In a 37-page report, James said CBS executives worked to conceal facts from shareholders and the public that would pose a risk to Moonves and the company, including through an attempted cover-up of a 2017 sexual assault report filed with the Los Angeles Police Department (LAPD).
Moonves resigned as the head of CBS in 2018 after facing a slew of sexual harassment and physical and sexual assault allegations from at least 12 women.
James said in addition to attempting to cover up multiple instances of sexual misconduct, at least one CBS executive, former Chief Communications Officer Gil Schwartz, sold millions of dollars of company stock before the allegations became public, violating New York’s laws on insider trading.
“CBS and Leslie Moonves’ attempts to silence victims, lie to the public, and mislead investors can only be described as reprehensible,” the attorney general said in a statement. “As a publicly traded company, CBS failed its most basic duty to be honest and transparent with the public and investors.”
“Today’s action should send a strong message to companies across New York that profiting off injustice will not be tolerated and those who violate the law will be held accountable,” she added.
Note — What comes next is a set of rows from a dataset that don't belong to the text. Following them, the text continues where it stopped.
/-- Modulo an ideal containing `γ − u` every element of `L[γ]` is a SCALAR: `p(γ) ≡ p(u)`. [cite: HornJohnson2013, §3.3 p. 257] [cite: Rogawski1990, §3.6 p. 31] -/
theorem surjective_algebraMap_adjoin_singleton_quotient (𝔪 : Ideal ↥(Algebra.adjoin L ({γ} : Set (Matrix (Fin N) (Fin N) L)))) {u : L}
    (h : (⟨γ, Algebra.self_mem_adjoin_singleton L γ⟩ : ↥(Algebra.adjoin L ({γ} : Set (Matrix (Fin N) (Fin N) L)))) -
      algebraMap L ↥(Algebra.adjoin L ({γ} : Set (Matrix (Fin N) (Fin N) L))) u ∈ 𝔪) :
    Function.Surjective (algebraMap L (↥(Algebra.adjoin L ({γ} : Set (Matrix (Fin N) (Fin N) L))) ⧸ 𝔪)) := by
  intro y
  obtain ⟨b, rfl⟩ := Ideal.Quotient.mk_surjective y
  obtain ⟨p, rfl⟩ := exists_eq_aeval_matrixGen γ b
  refine ⟨p.eval u, ?_⟩
  rw [← Ideal.Quotient.mk_algebraMap]
  exact (Ideal.Quotient.eq.2 (aeval_matrixGen_sub_algebraMap_eval_mem γ 𝔪 h p)).symm

/-- **`dim_L (L[γ] ∕ 𝔪_u) = 1`**: the factor through which `γ ↦ u`. [cite: Rogawski1990, §3.6 p. 31] -/
theorem finrank_quotient_eq_one_of_matrixGen_sub_algebraMap_mem (𝔪 : MaximalSpectrum ↥(Algebra.adjoin L ({γ} : Set (Matrix (Fin N) (Fin N) L)))) {u : L}
    (h : (⟨γ, Algebra.self_mem_adjoin_singleton L γ⟩ : ↥(Algebra.adjoin L ({γ} : Set (Matrix (Fin N) (Fin N) L)))) -
      algebraMap L ↥(Algebra.adjoin L ({γ} : Set (Matrix (Fin N) (Fin N) L))) u ∈ 𝔪.asIdeal) :
    Module.finrank L (↥(Algebra.adjoin L ({γ} : Set (Matrix (Fin N) (Fin N) L))) ⧸ 𝔪.asIdeal) = 1 := by
  haveI : Nontrivial (↥(Algebra.adjoin L ({γ} : Set (Matrix (Fin N) (Fin N) L))) ⧸ 𝔪.asIdeal) :=
    Ideal.Quotient.nontrivial_iff.2 𝔪.isMaximal.ne_top
  have hbij : Function.Bijective (Algebra.linearMap L (↥(Algebra.adjoin L ({γ} : Set (Matrix (Fin N) (Fin N) L))) ⧸ 𝔪.asIdeal)) :=
    ⟨(algebraMap L (↥(Algebra.adjoin L ({γ} : Set (Matrix (Fin N) (Fin N) L))) ⧸ 𝔪.asIdeal)).injective, surjective_algebraMap_adjoin_singleton_quotient γ 𝔪.asIdeal h⟩
  rw [← (LinearEquiv.ofBijective _ hbij).finrank_eq, Module.finrank_self]
import Summits.KontsevichZagierPeriods.Zeta5Search.Zudilin2003Rates
import Literature.NumberTheory.Irrationality.Zudilin2003.CatalanRemarks
import Literature.NumberTheory.Irrationality.KrattenthalerRivoal2008.LeadingCoefficient
import HarnessLib

/-!
# ζ(5) search, Catalan arm — the record effective exponent `0.5242…` for `G` is attained by Zudilin's 2003 family

Cell `pub-zeta5` (lit/lead seat, generation 5, 2026-08-20).
HONEST FRAMING: systematic search; no irrationality claim unless certified.  Nothing here bears on the
irrationality of `G`: an effective exponent `< 1` never does.

OUR combination of tree theorems with two PRINTED results:

* PRINTED [KrattenthalerRivoal2008Catalan, Thms 1–2] (typed: `Zudilin2003.krTheorems`, statement only): for the
  solutions `u_n, v_n` of Zudilin's recursion [Zudilin2003Catalan, (2)–(4)], `2^{4n+2} u_n ∈ ℤ` and
  `2^{4n+2} d_{2n}² v_n ∈ ℤ` (`n ≥ 1`, `d_m = lcm(1,…,m)`).
* PRINTED [Zudilin2003Catalan, Theorem 3] (not typed): `u_n G − v_n = ((−1)^n/4) J(n,n,n;2n,2n)` with Nesterenko's
  double integral `J` (`Literature…Nesterenko2016.J`), so that Nesterenko's record pair `(p_n, q_n)`,
  `4^{2n} d_{2n}² J = q_n G − p_n` [Nesterenko2016; Viola2022OWR p. 1100 (1)], is `(−1)^n (P_n, Q_n)` with
  `Q_n = 2^{4n+2} d_{2n}² u_n`, `P_n = 2^{4n+2} d_{2n}² v_n` — this identification is CITED here, not proved.
* TREE THEOREMS (cell, P1/typer/lit gens 2–5): `log u_n / n → log((1+√5)/2)⁵` (`Zudilin2003Growth.tendsto_log_u_div`),
  `log|G − v_n/u_n| / n → −2 log((1+√5)/2)⁵` (`tendsto_log_abs_sub_catalan_div`), `log d_N / N → 1` (PNT,
  `tendsto_log_lcmUpto_div`), and the enclosures `log((√5−1)/2) ∈ (−0.4813, −0.4812)`, `log 2 < 0.6931471808`.

RESULTS (this file):
* `tendsto_log_Q_div` — `log Q_n / n → 4 log 2 + 4 + log((1+√5)/2)⁵ = 9.17864…` for `Q_n = 2^{4n+2} d_{2n}² u_n`;
* `eventually_abs_sub_lt_rpow` — UNCONDITIONAL: eventually `0 < |G − v_n/u_n| < Q_n^{−0.5242}`
  (limit of the log-ratio: `2·2.40606/9.17865 = 0.524273 > 0.5242`; the slack is `≈ 6·10⁻⁴`, inside the enclosures);
* `record_of_krTheorems` — modulo the cited integrality: integer pairs `(P_n, Q_n)` with `|Q_n| = Q_n` as above and
  eventually `0 < |G − P_n/Q_n| < |Q_n|^{−0.5242}`, i.e. the second clause of `Nesterenko2016.theorem_main` (ii) in
  its typed shape, realised by Zudilin's sequence.
So the Catalan row G of the census sits AT the printed record `0.5242…` once the denominators proved in 2008 are
used (with [Zudilin2003Catalan, Thm 1]'s denominators `2^{4n+3} D_{2n−1}³` alone the exponent is `0.43047`).
-/

noncomputable section

open Filter Real
open scoped Topology

namespace Summit.KontsevichZagierPeriods.Zeta5Search

namespace CatalanRecord

open Literature.NumberTheory.Irrationality.Zudilin2003
open Literature.NumberTheory.Transcendental (catalanConstant tendsto_log_lcmUpto_div)
open Zudilin2003Growth (uR vR uR_pos tendsto_log_u_div tendsto_log_abs_sub_catalan_div form_ne_zero)

/-- The Krattenthaler–Rivoal / Nesterenko normaliser times `u_n`: `Q_n = 2^{4n+2} d_{2n}² u_n` (as a real number). -/
def Q (n : ℕ) : ℝ := 2 ^ (4 * n + 2) * (Nat.lcmUpto (2 * n) : ℝ) ^ 2 * (u n : ℝ)

/-- `Q_n > 0` (`u_n > 0`, `d_{2n} ≥ 1`). -/
theorem Q_pos (n : ℕ) : 0 < Q n := by
  unfold Q
  have hd : (0 : ℝ) < (Nat.lcmUpto (2 * n) : ℝ) := by exact_mod_cast Nat.lcmUpto_pos _
  have hu : (0 : ℝ) < (u n : ℝ) := uR_pos n
  positivity

/-- `log d_{2n} / n → 2` (prime number theorem). -/
theorem tendsto_log_lcmUpto_two_mul_div :
    Tendsto (fun n : ℕ => Real.log (Nat.lcmUpto (2 * n)) / n) atTop (𝓝 2) := by
  have hsub : Tendsto (fun n : ℕ => 2 * n) atTop atTop :=
    tendsto_atTop_atTop.mpr fun b => ⟨b, fun n hn => by omega⟩
  have h1 : Tendsto (fun n : ℕ => Real.log (Nat.lcmUpto (2 * n)) / ((2 * n : ℕ) : ℝ)) atTop (𝓝 1) :=
    tendsto_log_lcmUpto_div.comp hsub
  have h2 := h1.const_mul 2
  rw [mul_one] at h2
  refine h2.congr' ?_
  filter_upwards [eventually_ge_atTop 1] with n hn
  have hn' : (n : ℝ) ≠ 0 := by exact_mod_cast (show n ≠ 0 by omega)
  push_cast
  field_simp

/-- **`log Q_n / n → 4 log 2 + 4 + log((1+√5)/2)⁵`** (`= 9.17864…`). -/
theorem tendsto_log_Q_div :
    Tendsto (fun n : ℕ => Real.log (Q n) / n) atTop
      (𝓝 (4 * Real.log 2 + 4 + Real.log (((1 + Real.sqrt 5) / 2) ^ 5))) := by
  have hA : Tendsto (fun n : ℕ => ((4 * n + 2 : ℕ) : ℝ) * Real.log 2 / n) atTop (𝓝 (4 * Real.log 2)) := by
    have h4 : Tendsto (fun n : ℕ => (4 + 2 * (1 / (n : ℝ))) * Real.log 2) atTop (𝓝 ((4 + 2 * 0) * Real.log 2)) :=
      (tendsto_const_nhds.add (tendsto_one_div_atTop_nhds_zero_nat.const_mul 2)).mul_const _
    rw [mul_zero, add_zero] at h4
    refine h4.congr' ?_
    filter_upwards [eventually_ge_atTop 1] with n hn
    have hn' : (n : ℝ) ≠ 0 := by exact_mod_cast (show n ≠ 0 by omega)
    push_cast
    field_simp
  have hB := tendsto_log_lcmUpto_two_mul_div.const_mul 2
  have hC := tendsto_log_u_div
  have hsum := (hA.add hB).add hC
  rw [show (4 : ℝ) * Real.log 2 + 4 + Real.log (((1 + Real.sqrt 5) / 2) ^ 5)
      = 4 * Real.log 2 + 2 * 2 + Real.log (((1 + Real.sqrt 5) / 2) ^ 5) by norm_num]
  refine hsum.congr' ?_
  filter_upwards [eventually_ge_atTop 1] with n hn
  have hd : (0 : ℝ) < (Nat.lcmUpto (2 * n) : ℝ) := by exact_mod_cast Nat.lcmUpto_pos _
  have hu : (0 : ℝ) < (u n : ℝ) := uR_pos n
  have h2 : (0 : ℝ) < (2 : ℝ) ^ (4 * n + 2) := by positivity
  have hn' : (n : ℝ) ≠ 0 := by exact_mod_cast (show n ≠ 0 by omega)
  unfold Q
  rw [Real.log_mul (mul_pos h2 (pow_pos hd 2)).ne' hu.ne', Real.log_mul h2.ne' (pow_pos hd 2).ne',
    Real.log_pow, Real.log_pow]
  push_cast
  field_simp

/-- `log((1+√5)/2)⁵ = −5 log((√5−1)/2)` (the two golden numbers are reciprocal). -/
theorem log_golden_fifth_eq :
    Real.log (((1 + Real.sqrt 5) / 2) ^ 5) = -5 * Real.log ((Real.sqrt 5 - 1) / 2) := by
  have h5 : (0 : ℝ) ≤ 5 := by norm_num
  have hs : Real.sqrt 5 * Real.sqrt 5 = 5 := Real.mul_self_sqrt h5
  have hpos : (0 : ℝ) < (Real.sqrt 5 - 1) / 2 := by
    have := Zudilin2003Growth.two_lt_sqrt_five
    linarith
  have hprod : (Real.sqrt 5 - 1) / 2 * ((1 + Real.sqrt 5) / 2) = 1 := by nlinarith [hs]
  have hinv : ((Real.sqrt 5 - 1) / 2)⁻¹ = (1 + Real.sqrt 5) / 2 := inv_eq_of_mul_eq_one_right hprod
  rw [← hinv, inv_pow, Real.log_inv, Real.log_pow]
  push_cast
  ring

/-- **UNCONDITIONAL: the approximations `v_n/u_n` have effective exponent `> 0.5242` against the normaliser
`Q_n = 2^{4n+2} d_{2n}² u_n`** — eventually `0 < |G − v_n/u_n| < Q_n^{−0.5242}`.  (Exact exponent
`2 log((1+√5)/2)⁵ / (4 log 2 + 4 + log((1+√5)/2)⁵) = 0.524273…`.) -/
theorem eventually_abs_sub_lt_rpow :
    ∀ᶠ n : ℕ in atTop,
      0 < |catalanConstant - (v n : ℝ) / (u n : ℝ)|
        ∧ |catalanConstant - (v n : ℝ) / (u n : ℝ)| < Q n ^ (-(0.5242 : ℝ)) := by
  set X : ℝ := Real.log (((1 + Real.sqrt 5) / 2) ^ 5) with hX
  -- the combined log-rate tends to a NEGATIVE limit
  have hlim : Tendsto (fun n : ℕ => Real.log |catalanConstant - vR n / uR n| / n
      + (0.5242 : ℝ) * (Real.log (Q n) / n)) atTop (𝓝 (-2 * X + 0.5242 * (4 * Real.log 2 + 4 + X))) :=
    tendsto_log_abs_sub_catalan_div.add (tendsto_log_Q_div.const_mul _)
  have hneg : -2 * X + 0.5242 * (4 * Real.log 2 + 4 + X) < 0 := by
    obtain ⟨-, hl2⟩ := CatalanFamily.log_golden_inv_bounds
    have hX' : (2406 / 1000 : ℝ) < X := by rw [hX, log_golden_fifth_eq]; linarith
    have hlog2 := Real.log_two_lt_d9
    nlinarith
  have hev := (hlim.eventually (gt_mem_nhds hneg))
  filter_upwards [hev, eventually_ge_atTop 1] with n hn hn1
  have hu : (0 : ℝ) < (u n : ℝ) := uR_pos n
  have hne : catalanConstant - (v n : ℝ) / (u n : ℝ) ≠ 0 := by
    intro h0
    apply form_ne_zero n
    unfold form
    have : catalanConstant = (v n : ℝ) / (u n : ℝ) := sub_eq_zero.mp h0
    rw [this, mul_div_assoc', mul_div_cancel_left₀ _ hu.ne', sub_self]
  have habs : 0 < |catalanConstant - (v n : ℝ) / (u n : ℝ)| := abs_pos.mpr hne
  refine ⟨habs, ?_⟩
  have hQ := Q_pos n
  have hnpos : (0 : ℝ) < n := by exact_mod_cast (show 0 < n by omega)
  -- from `log|…|/n + 0.5242 log Q/n < 0` get `log|…| < -0.5242 log Q = log (Q^{-0.5242})`
  have h1 : Real.log |catalanConstant - vR n / uR n| + 0.5242 * Real.log (Q n) < 0 := by
    have := mul_neg_of_pos_of_neg hnpos hn
    have e : (n : ℝ) * (Real.log |catalanConstant - vR n / uR n| / n + 0.5242 * (Real.log (Q n) / n))
        = Real.log |catalanConstant - vR n / uR n| + 0.5242 * Real.log (Q n) := by
      field_simp
    linarith [e ▸ this]
  have h2 : Real.log |catalanConstant - (v n : ℝ) / (u n : ℝ)| < Real.log (Q n ^ (-(0.5242 : ℝ))) := by
    rw [Real.log_rpow hQ]
    have : vR n / uR n = (v n : ℝ) / (u n : ℝ) := rfl
    rw [this] at h1
    linarith
  exact (Real.log_lt_log_iff habs (Real.rpow_pos_of_pos hQ _)).mp h2

/-- **The record exponent for `G`, realised by Zudilin's sequence, modulo the cited integrality of
[KrattenthalerRivoal2008Catalan]**: there are integer sequences `P_n, Q_n` with `Q_n = 2^{4n+2} d_{2n}² u_n`,
`P_n = 2^{4n+2} d_{2n}² v_n` for `n ≥ 1` and, eventually, `0 < |G − P_n/Q_n| < |Q_n|^{−0.5242}` — the typed shape
of the second clause of `Nesterenko2016.theorem_main` (ii); by [Zudilin2003Catalan, Thm 3] these are Nesterenko's
`(p_n, q_n)` up to the sign `(−1)^n` (cited, not proved here). -/
theorem record_of_krTheorems (hk : Literature.NumberTheory.Irrationality.Zudilin2003.krTheorems) :
    ∃ P Qz : ℕ → ℤ,
      (∀ n : ℕ, 1 ≤ n →
          (Qz n : ℝ) = 2 ^ (4 * n + 2) * (Nat.lcmUpto (2 * n) : ℝ) ^ 2 * (u n : ℝ)
            ∧ (P n : ℝ) = 2 ^ (4 * n + 2) * (Nat.lcmUpto (2 * n) : ℝ) ^ 2 * (v n : ℝ))
        ∧ ∀ᶠ n : ℕ in atTop,
            0 < |catalanConstant - (P n : ℝ) / (Qz n : ℝ)|
              ∧ |catalanConstant - (P n : ℝ) / (Qz n : ℝ)| < |(Qz n : ℝ)| ^ (-(0.5242 : ℝ)) := by
  classical
  -- integer values from the cited fact (for `n ≥ 1`; junk `0` at `n = 0`)
  have hq : ∀ n : ℕ, ∃ z : ℤ, 1 ≤ n → (z : ℚ) = 2 ^ (4 * n + 2) * (Nat.lcmUpto (2 * n) : ℚ) ^ 2 * u n := by
    intro n
    by_cases hn : 1 ≤ n
    · obtain ⟨⟨zu, hzu⟩, -⟩ := hk n hn
      refine ⟨zu * (Nat.lcmUpto (2 * n) : ℤ) ^ 2, fun _ => ?_⟩
      push_cast
      rw [hzu]
      ring
    · exact ⟨0, fun h => absurd h hn⟩
  have hp : ∀ n : ℕ, ∃ z : ℤ, 1 ≤ n → (z : ℚ) = 2 ^ (4 * n + 2) * (Nat.lcmUpto (2 * n) : ℚ) ^ 2 * v n := by
    intro n
    by_cases hn : 1 ≤ n
    · obtain ⟨-, ⟨zv, hzv⟩⟩ := hk n hn
      exact ⟨zv, fun _ => hzv⟩
    · exact ⟨0, fun h => absurd h hn⟩
  choose Qz hQz using hq
  choose P hP using hp
  have hQR : ∀ n : ℕ, 1 ≤ n → (Qz n : ℝ) = Q n := by
    intro n hn
    have h := hQz n hn
    have h' : ((Qz n : ℚ) : ℝ) = ((2 ^ (4 * n + 2) * (Nat.lcmUpto (2 * n) : ℚ) ^ 2 * u n : ℚ) : ℝ) := by
      rw [h]
    push_cast at h'
    rw [Q]
    exact h'
  have hPR : ∀ n : ℕ, 1 ≤ n → (P n : ℝ) = 2 ^ (4 * n + 2) * (Nat.lcmUpto (2 * n) : ℝ) ^ 2 * (v n : ℝ) := by
    intro n hn
    have h := hP n hn
    have h' : ((P n : ℚ) : ℝ) = ((2 ^ (4 * n + 2) * (Nat.lcmUpto (2 * n) : ℚ) ^ 2 * v n : ℚ) : ℝ) := by
      rw [h]
    push_cast at h'
    exact h'
  refine ⟨P, Qz, fun n hn => ⟨(hQR n hn).trans rfl, hPR n hn⟩, ?_⟩
  filter_upwards [eventually_abs_sub_lt_rpow, eventually_ge_atTop 1] with n hn hn1
  have hQ := Q_pos n
  have hu : (0 : ℝ) < (u n : ℝ) := uR_pos n
  have hd : (0 : ℝ) < (Nat.lcmUpto (2 * n) : ℝ) := by exact_mod_cast Nat.lcmUpto_pos _
  have hratio : (P n : ℝ) / (Qz n : ℝ) = (v n : ℝ) / (u n : ℝ) := by
    rw [hQR n hn1, hPR n hn1, Q]
    field_simp
  rw [hratio, hQR n hn1, abs_of_pos hQ]
  exact hn

/-- **The same, with HALF of the cited integrality discharged** (lit g6, 2026-08-20): Krattenthaler–Rivoal's
Theorem 1 (`2^{4n} u_n ∈ ℤ`, hence `2^{4n+2} u_n ∈ ℤ`) is now PROVED in the tree
(`Literature.NumberTheory.Irrationality.KrattenthalerRivoal2008.theorem1_printed`, via the binomial form
`u_eq_binomSum` of [KrattenthalerRivoal2008Catalan, Lemma 3]); only their Theorem 2 — the `d_{2n}²`-denominator of
`v_n` — remains an input. HONEST FRAMING: systematic search; no irrationality claim unless certified. -/
theorem record_of_krTheorem2
    (hk2 : ∀ n : ℕ, 1 ≤ n → ∃ z : ℤ, (z : ℚ) = 2 ^ (4 * n + 2) * (Nat.lcmUpto (2 * n) : ℚ) ^ 2 * v n) :
    ∃ P Qz : ℕ → ℤ,
      (∀ n : ℕ, 1 ≤ n →
          (Qz n : ℝ) = 2 ^ (4 * n + 2) * (Nat.lcmUpto (2 * n) : ℝ) ^ 2 * (u n : ℝ)
            ∧ (P n : ℝ) = 2 ^ (4 * n + 2) * (Nat.lcmUpto (2 * n) : ℝ) ^ 2 * (v n : ℝ))
        ∧ ∀ᶠ n : ℕ in atTop,
            0 < |catalanConstant - (P n : ℝ) / (Qz n : ℝ)|
              ∧ |catalanConstant - (P n : ℝ) / (Qz n : ℝ)| < |(Qz n : ℝ)| ^ (-(0.5242 : ℝ)) :=
  record_of_krTheorems fun n hn =>
    ⟨Literature.NumberTheory.Irrationality.KrattenthalerRivoal2008.theorem1_printed n, hk2 n hn⟩

end CatalanRecord

end Summit.KontsevichZagierPeriods.Zeta5Search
CBS will pay $28 million to the state, with $22 million of that going to CBS shareholders and the additional $6 million going toward bolstering the reporting and investigating process for complaints of sexual harassment and assault.
Moonves will pay $2.5 million, which will go toward CBS shareholders.
CBS, which is now owned by Paramount Global and is based in New York, will also have to reform human resources practices around sexual harassment and provide biannual reports to the New York Office of the Attorney General (OAG).
In a statement to the Los Angeles Times, a spokesperson for Paramount said “We are pleased to have reached an agreement in principle to resolve this matter concerning events from 2018 with the New York Attorney General’s Office, without any admission of liability or wrongdoing.” 
According to the OAG report, the 2017 confidential sexual harassment report filed with the LAPD involved an attempted cover-up involving CBS executives and a police captain.
The OAG did not name the victim, but that year a police report was filed by Phyllis Golden-Gottlieb, who said Moonves forced her to perform oral sex and also threw her against a wall in the 1980s.
According to the OAG, the unidentified LAPD captain allegedly shared an unredacted police report with CBS staff and Moonves and worked with the officer for months until the details about the assault became public.
The LAPD captain also allegedly ordered the investigating officer to contact and “admonish” the complainant to not speak with the press.
“We worked so hard to try to avoid this day. I am so completely sad,” the LAPD captain wrote in one text released by the OAG after the details were publicized.
New York prosecutors also allege that Moonves and CBS delivered misleading statements about the assault, including that they had just been learning of it when, in fact, they had been trying to cover up the incident.
The allegations against Moonves arose during a pivotal time during the #MeToo era, when women were stepping forward to tell stories about being harassed by powerful players in the business, media and entertainment world.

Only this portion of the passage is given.